Aim of the task
Can you restate the lines of the entries below, word for word, from the first one through the line that includes "such that some"?

Given information
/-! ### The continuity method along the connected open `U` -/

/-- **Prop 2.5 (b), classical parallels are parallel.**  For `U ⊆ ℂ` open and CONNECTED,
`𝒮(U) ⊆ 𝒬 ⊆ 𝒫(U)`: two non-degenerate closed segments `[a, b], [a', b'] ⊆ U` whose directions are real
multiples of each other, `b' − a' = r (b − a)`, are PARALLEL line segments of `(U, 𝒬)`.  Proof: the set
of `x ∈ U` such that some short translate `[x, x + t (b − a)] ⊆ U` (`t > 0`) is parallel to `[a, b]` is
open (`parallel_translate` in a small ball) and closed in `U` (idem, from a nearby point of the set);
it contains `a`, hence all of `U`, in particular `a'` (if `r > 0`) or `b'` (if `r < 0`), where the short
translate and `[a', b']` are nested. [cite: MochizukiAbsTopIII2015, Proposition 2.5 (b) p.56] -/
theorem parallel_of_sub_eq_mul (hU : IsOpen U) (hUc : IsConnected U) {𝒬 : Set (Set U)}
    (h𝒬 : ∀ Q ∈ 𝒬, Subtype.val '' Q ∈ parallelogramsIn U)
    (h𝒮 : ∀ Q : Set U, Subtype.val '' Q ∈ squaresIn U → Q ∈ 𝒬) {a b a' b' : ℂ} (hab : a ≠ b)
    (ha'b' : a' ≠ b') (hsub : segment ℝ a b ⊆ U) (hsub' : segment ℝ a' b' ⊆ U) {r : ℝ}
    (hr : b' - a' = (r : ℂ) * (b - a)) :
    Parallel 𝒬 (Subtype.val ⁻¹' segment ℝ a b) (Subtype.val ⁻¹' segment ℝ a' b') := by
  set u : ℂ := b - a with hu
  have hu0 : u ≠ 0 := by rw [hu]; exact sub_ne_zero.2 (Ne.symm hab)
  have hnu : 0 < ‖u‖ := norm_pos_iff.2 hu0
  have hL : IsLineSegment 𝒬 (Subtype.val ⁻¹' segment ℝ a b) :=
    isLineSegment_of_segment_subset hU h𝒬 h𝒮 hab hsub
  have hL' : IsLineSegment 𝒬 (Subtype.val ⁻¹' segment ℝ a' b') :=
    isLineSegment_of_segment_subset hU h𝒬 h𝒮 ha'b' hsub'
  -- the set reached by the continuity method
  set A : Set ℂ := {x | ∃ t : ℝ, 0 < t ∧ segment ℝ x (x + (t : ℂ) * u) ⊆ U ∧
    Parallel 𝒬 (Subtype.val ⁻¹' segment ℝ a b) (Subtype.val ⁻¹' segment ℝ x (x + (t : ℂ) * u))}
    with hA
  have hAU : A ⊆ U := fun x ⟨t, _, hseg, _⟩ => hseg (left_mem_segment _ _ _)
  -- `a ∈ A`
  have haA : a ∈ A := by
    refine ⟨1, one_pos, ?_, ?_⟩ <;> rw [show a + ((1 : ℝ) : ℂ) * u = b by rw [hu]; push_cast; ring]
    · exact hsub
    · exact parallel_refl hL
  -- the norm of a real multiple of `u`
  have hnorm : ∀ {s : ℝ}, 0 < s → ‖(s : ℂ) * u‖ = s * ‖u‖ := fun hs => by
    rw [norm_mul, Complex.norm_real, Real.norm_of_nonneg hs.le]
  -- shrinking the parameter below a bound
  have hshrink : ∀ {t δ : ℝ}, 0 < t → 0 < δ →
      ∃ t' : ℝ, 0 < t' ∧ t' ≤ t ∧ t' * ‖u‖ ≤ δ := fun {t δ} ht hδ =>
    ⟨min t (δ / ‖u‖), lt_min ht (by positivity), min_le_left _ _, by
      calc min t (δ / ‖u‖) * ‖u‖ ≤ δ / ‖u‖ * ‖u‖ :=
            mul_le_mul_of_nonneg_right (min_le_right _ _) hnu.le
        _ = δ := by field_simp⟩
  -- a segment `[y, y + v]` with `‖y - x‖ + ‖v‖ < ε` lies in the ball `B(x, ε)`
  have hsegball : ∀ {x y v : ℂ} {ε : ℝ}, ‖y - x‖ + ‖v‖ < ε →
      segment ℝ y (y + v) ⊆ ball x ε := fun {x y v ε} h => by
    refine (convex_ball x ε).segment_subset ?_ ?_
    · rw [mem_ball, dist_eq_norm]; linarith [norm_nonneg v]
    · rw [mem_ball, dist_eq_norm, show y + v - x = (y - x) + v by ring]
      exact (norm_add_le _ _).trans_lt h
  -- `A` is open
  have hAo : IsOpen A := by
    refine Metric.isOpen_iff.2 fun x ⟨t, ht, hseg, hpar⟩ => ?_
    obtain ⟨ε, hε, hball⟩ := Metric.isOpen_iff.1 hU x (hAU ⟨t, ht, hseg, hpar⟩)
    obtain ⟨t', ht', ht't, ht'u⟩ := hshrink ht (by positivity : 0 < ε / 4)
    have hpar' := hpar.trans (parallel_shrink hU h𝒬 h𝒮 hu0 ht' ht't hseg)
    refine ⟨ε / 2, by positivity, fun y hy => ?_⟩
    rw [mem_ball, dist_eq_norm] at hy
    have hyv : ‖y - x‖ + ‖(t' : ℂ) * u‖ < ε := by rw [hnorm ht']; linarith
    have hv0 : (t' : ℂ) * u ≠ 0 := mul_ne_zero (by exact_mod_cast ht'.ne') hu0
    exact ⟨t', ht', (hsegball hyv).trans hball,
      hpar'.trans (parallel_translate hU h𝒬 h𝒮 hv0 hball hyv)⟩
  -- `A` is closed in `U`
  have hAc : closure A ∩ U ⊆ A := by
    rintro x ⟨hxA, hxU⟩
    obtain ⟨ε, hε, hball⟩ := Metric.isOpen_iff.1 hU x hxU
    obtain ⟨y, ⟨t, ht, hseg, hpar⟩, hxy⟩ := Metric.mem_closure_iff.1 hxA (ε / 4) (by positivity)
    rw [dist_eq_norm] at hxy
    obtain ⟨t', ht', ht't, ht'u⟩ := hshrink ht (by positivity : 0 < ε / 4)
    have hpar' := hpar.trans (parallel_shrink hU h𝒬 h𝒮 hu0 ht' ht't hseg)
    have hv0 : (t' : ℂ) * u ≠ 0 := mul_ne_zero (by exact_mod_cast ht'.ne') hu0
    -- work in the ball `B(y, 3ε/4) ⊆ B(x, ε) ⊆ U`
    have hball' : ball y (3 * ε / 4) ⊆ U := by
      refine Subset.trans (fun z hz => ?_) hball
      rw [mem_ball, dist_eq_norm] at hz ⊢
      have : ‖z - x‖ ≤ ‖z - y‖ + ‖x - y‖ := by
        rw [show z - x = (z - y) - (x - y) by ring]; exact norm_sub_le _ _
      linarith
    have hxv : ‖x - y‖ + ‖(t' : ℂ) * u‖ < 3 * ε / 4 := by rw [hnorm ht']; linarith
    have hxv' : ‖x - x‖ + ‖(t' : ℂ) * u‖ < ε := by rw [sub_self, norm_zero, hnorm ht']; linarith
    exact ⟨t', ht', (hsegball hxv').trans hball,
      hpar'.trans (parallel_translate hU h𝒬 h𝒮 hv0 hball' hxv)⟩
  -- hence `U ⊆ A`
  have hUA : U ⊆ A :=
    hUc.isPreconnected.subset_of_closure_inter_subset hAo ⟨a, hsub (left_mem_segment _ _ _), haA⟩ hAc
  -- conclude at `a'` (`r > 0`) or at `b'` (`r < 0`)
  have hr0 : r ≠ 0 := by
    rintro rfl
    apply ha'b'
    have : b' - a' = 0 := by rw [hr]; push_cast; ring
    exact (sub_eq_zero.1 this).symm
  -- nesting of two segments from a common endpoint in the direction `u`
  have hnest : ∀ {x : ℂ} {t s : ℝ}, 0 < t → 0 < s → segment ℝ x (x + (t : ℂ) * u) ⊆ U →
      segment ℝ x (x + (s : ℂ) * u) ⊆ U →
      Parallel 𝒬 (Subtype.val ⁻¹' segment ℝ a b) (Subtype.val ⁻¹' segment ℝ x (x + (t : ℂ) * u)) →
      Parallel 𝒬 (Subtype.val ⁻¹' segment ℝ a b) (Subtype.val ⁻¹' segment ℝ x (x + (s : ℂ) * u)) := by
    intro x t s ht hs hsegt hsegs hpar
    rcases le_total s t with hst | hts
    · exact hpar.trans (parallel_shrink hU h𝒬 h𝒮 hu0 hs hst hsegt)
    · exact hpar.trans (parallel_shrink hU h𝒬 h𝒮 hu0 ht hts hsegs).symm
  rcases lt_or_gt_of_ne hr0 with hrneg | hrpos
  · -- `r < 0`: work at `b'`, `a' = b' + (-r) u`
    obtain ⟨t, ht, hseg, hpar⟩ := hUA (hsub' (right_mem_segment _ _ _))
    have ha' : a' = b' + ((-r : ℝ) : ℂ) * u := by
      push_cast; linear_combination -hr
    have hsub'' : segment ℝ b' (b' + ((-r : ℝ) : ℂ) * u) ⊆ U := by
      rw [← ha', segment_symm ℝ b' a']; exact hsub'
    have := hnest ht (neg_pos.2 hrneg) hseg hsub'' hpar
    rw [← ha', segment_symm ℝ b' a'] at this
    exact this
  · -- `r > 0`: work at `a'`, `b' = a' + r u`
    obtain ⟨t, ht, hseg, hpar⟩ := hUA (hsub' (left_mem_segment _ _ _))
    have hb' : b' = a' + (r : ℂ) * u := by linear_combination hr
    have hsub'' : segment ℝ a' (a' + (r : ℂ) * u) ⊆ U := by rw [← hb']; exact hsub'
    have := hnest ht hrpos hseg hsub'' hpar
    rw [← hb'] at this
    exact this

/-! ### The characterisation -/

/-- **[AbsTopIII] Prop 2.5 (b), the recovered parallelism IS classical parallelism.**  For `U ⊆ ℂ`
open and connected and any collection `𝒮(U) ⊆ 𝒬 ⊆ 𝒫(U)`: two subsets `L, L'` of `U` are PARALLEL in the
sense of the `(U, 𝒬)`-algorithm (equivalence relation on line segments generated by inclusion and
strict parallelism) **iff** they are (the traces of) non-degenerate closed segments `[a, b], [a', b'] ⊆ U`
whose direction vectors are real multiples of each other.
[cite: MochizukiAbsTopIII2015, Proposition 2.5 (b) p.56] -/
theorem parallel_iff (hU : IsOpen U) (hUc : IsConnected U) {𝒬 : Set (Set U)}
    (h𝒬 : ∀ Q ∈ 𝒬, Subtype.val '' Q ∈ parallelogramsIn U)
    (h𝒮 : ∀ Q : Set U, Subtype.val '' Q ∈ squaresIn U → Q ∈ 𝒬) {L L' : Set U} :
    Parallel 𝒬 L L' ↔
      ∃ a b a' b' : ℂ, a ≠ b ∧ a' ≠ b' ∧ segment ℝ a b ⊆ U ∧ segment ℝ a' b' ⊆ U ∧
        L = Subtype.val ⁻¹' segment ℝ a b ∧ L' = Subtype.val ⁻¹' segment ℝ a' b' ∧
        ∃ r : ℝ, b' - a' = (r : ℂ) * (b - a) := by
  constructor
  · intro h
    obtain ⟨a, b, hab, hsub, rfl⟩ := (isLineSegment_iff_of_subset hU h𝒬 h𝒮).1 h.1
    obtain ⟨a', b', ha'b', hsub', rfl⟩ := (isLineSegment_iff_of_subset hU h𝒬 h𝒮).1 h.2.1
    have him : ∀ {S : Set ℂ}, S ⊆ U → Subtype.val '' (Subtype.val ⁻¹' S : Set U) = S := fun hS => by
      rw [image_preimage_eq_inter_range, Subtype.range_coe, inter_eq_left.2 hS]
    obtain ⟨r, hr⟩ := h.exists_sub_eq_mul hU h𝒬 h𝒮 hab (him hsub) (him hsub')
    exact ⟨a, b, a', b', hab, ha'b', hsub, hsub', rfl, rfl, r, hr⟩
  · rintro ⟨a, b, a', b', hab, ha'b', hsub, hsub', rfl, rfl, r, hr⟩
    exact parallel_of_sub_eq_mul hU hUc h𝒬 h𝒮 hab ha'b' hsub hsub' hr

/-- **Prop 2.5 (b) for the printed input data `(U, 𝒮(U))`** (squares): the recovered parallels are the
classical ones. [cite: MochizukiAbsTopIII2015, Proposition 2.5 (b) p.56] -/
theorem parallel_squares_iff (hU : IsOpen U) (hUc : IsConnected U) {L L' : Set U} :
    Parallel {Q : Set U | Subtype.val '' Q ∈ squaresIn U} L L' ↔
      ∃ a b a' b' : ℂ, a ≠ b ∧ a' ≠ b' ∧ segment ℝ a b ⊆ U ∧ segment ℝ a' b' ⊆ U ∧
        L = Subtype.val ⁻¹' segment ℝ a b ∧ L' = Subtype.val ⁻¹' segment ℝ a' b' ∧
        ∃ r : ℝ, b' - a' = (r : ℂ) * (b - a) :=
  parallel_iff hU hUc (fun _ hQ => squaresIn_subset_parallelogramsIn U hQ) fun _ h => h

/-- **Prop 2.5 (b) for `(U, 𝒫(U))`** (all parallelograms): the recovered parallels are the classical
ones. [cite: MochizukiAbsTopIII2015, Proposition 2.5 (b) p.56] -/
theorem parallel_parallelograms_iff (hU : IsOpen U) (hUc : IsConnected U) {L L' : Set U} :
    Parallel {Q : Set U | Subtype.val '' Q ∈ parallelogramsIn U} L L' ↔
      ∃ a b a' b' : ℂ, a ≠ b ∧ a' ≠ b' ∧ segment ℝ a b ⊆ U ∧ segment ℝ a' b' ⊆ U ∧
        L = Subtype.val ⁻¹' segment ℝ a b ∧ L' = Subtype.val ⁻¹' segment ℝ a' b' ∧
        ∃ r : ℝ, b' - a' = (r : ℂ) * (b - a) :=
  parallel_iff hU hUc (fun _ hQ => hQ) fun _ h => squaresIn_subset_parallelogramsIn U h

Exercise solution
/-! ### The continuity method along the connected open `U` -/

/-- **Prop 2.5 (b), classical parallels are parallel.**  For `U ⊆ ℂ` open and CONNECTED,
`𝒮(U) ⊆ 𝒬 ⊆ 𝒫(U)`: two non-degenerate closed segments `[a, b], [a', b'] ⊆ U` whose directions are real
multiples of each other, `b' − a' = r (b − a)`, are PARALLEL line segments of `(U, 𝒬)`.  Proof: the set
of `x ∈ U` such that some short translate `[x, x + t (b − a)] ⊆ U` (`t > 0`) is parallel to `[a, b]` is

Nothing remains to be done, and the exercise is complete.